Goal of the exercise: Restate word for word the lines of the material below, from the line with "open Literature.NumberTheory.GaloisCohomology" to the line with "coboundary lift by", both lines included, and no others.

Provided entries:
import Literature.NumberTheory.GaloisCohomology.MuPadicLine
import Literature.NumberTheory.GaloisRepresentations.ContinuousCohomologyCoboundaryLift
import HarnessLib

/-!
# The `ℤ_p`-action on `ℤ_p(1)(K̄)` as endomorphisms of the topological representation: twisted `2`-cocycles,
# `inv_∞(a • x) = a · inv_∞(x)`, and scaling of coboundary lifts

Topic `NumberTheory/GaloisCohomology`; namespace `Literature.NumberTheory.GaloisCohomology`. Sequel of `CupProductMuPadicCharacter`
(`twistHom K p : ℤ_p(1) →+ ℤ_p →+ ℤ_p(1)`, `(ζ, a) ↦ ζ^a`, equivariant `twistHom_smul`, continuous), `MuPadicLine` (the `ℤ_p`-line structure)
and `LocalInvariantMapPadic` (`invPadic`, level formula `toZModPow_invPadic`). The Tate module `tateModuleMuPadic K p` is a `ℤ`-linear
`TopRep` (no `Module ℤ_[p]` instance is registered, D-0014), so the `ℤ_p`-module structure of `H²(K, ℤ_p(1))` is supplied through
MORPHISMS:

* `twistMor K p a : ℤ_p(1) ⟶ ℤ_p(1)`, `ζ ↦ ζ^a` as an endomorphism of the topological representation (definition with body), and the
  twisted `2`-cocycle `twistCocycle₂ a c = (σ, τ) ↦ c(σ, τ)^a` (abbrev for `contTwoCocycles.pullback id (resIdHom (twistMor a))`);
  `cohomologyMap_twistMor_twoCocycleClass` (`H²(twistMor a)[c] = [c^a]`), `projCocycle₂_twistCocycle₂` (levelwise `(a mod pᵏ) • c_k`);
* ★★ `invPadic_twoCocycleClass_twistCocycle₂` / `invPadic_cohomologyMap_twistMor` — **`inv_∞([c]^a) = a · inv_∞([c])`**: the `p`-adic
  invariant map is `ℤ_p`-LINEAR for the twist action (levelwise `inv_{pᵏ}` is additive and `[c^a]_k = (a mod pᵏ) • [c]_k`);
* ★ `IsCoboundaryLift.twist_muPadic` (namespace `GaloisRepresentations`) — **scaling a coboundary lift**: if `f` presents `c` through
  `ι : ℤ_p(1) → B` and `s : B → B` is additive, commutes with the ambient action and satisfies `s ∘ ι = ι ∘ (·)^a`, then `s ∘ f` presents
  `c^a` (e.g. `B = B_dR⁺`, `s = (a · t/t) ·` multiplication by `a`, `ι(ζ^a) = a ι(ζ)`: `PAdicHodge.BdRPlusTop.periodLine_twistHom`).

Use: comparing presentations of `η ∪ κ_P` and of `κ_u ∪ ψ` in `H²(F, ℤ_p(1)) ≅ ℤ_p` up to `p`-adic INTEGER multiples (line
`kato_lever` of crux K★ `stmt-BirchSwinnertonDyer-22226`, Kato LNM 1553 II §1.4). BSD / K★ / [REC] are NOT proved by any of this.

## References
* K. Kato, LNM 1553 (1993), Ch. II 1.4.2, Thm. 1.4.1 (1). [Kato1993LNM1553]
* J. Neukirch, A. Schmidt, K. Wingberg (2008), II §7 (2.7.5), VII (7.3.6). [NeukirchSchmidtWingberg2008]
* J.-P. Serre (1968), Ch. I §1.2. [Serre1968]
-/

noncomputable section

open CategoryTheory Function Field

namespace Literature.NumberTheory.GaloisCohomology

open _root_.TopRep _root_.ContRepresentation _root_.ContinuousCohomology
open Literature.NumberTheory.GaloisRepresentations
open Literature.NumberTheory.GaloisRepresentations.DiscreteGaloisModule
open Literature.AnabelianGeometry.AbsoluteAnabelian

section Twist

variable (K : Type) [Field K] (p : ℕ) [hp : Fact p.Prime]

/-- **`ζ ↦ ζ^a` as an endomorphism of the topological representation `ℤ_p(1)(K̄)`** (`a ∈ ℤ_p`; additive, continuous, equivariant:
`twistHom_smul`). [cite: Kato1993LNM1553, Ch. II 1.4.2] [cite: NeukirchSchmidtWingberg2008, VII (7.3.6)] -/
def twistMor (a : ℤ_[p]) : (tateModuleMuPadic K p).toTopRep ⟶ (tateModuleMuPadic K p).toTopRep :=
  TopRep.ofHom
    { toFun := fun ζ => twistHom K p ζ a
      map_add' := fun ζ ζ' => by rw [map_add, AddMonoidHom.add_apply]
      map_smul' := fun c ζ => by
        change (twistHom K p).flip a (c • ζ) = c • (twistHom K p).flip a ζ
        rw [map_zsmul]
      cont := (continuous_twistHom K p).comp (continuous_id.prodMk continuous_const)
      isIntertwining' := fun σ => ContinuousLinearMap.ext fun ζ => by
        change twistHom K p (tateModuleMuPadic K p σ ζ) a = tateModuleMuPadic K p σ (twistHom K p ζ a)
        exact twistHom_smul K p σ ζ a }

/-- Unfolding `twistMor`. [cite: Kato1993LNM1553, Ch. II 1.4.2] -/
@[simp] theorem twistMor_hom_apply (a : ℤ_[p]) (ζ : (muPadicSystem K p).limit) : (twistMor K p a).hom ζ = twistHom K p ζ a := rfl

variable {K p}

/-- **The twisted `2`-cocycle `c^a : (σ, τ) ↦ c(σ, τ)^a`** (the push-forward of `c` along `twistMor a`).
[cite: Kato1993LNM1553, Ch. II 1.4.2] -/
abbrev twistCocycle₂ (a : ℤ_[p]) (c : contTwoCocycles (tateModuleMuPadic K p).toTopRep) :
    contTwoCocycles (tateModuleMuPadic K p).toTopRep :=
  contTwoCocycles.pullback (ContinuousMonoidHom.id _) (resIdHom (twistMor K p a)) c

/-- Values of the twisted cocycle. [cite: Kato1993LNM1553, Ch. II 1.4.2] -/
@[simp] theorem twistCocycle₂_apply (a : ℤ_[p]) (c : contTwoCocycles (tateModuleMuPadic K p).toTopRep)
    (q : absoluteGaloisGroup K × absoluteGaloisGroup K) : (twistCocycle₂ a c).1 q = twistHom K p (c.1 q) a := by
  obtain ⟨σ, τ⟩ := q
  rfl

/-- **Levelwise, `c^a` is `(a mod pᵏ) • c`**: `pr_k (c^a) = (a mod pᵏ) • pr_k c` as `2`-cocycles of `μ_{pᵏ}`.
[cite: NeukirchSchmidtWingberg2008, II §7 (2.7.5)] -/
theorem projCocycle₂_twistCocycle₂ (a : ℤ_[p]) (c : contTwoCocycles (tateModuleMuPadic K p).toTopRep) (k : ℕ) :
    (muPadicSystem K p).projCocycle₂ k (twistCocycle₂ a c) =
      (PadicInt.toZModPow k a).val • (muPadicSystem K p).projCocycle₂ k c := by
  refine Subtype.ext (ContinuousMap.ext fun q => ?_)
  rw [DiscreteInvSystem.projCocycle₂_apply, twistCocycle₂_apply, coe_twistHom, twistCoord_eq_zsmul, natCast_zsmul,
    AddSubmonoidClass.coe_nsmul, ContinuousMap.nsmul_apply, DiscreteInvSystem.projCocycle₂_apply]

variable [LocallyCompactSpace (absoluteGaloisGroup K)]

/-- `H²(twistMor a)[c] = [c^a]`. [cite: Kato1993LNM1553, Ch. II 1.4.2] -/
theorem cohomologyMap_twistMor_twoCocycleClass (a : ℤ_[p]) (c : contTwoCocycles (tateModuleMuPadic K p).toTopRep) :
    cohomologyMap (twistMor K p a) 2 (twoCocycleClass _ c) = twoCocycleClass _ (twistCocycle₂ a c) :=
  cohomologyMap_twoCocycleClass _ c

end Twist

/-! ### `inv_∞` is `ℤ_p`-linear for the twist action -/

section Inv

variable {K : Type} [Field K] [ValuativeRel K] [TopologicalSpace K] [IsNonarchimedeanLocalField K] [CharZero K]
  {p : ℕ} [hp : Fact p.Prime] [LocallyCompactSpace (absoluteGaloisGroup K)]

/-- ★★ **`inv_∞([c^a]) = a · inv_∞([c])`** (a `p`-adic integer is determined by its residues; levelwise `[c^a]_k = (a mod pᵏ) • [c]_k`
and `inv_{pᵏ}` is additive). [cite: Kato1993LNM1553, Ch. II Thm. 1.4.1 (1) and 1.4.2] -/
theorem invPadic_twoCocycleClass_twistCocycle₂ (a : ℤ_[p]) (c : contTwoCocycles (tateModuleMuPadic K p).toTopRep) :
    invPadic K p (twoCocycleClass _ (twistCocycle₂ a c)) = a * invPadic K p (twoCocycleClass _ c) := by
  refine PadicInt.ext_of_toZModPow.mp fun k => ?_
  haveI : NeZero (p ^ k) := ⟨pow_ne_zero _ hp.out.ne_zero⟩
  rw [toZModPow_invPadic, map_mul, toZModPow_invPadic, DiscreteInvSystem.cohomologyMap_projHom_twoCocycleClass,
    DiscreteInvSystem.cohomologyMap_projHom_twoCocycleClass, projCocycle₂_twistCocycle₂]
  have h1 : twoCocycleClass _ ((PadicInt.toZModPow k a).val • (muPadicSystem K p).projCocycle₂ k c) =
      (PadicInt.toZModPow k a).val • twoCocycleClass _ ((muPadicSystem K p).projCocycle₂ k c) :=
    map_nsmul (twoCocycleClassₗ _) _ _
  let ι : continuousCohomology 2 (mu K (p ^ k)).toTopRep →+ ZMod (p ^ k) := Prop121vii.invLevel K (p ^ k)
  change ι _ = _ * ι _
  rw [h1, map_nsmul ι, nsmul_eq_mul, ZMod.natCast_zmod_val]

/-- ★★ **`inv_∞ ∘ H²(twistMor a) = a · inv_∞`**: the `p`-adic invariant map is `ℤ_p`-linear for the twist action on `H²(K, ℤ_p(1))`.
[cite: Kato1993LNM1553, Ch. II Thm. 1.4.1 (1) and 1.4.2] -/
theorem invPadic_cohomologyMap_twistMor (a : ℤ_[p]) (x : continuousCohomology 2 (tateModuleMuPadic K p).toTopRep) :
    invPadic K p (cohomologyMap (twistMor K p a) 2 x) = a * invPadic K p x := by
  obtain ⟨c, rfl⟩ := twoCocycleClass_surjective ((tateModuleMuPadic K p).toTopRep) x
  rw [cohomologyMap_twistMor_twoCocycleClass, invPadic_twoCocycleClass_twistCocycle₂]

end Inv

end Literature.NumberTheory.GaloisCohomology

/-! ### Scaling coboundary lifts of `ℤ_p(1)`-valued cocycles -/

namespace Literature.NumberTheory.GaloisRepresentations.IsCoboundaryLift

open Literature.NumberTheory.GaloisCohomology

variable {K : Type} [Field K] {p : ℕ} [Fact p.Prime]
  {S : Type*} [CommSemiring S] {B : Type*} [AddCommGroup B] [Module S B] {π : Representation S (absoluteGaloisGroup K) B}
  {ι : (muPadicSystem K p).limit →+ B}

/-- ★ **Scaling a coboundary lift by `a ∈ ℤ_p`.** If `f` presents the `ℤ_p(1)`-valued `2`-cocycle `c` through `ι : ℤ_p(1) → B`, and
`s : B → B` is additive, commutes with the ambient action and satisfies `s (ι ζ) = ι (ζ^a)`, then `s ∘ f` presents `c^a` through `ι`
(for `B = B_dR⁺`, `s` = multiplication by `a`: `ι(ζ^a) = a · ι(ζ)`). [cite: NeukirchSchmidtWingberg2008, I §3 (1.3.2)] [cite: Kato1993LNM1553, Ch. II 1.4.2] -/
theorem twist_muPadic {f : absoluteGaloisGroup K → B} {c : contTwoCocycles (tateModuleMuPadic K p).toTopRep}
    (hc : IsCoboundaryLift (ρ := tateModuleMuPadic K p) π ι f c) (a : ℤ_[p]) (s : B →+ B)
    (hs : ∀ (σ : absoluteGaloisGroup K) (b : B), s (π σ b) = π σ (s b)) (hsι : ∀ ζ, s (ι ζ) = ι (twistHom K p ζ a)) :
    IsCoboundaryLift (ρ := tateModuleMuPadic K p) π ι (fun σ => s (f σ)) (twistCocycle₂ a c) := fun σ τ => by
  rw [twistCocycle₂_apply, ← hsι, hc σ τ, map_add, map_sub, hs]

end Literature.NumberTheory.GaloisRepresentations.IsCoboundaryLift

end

Solution to the exercise:
open Literature.NumberTheory.GaloisCohomology

variable {K : Type} [Field K] {p : ℕ} [Fact p.Prime]
  {S : Type*} [CommSemiring S] {B : Type*} [AddCommGroup B] [Module S B] {π : Representation S (absoluteGaloisGroup K) B}
  {ι : (muPadicSystem K p).limit →+ B}

/-- ★ **Scaling a coboundary lift by `a ∈ ℤ_p`.** If `f` presents the `ℤ_p(1)`-valued `2`-cocycle `c` through `ι : ℤ_p(1) → B`, and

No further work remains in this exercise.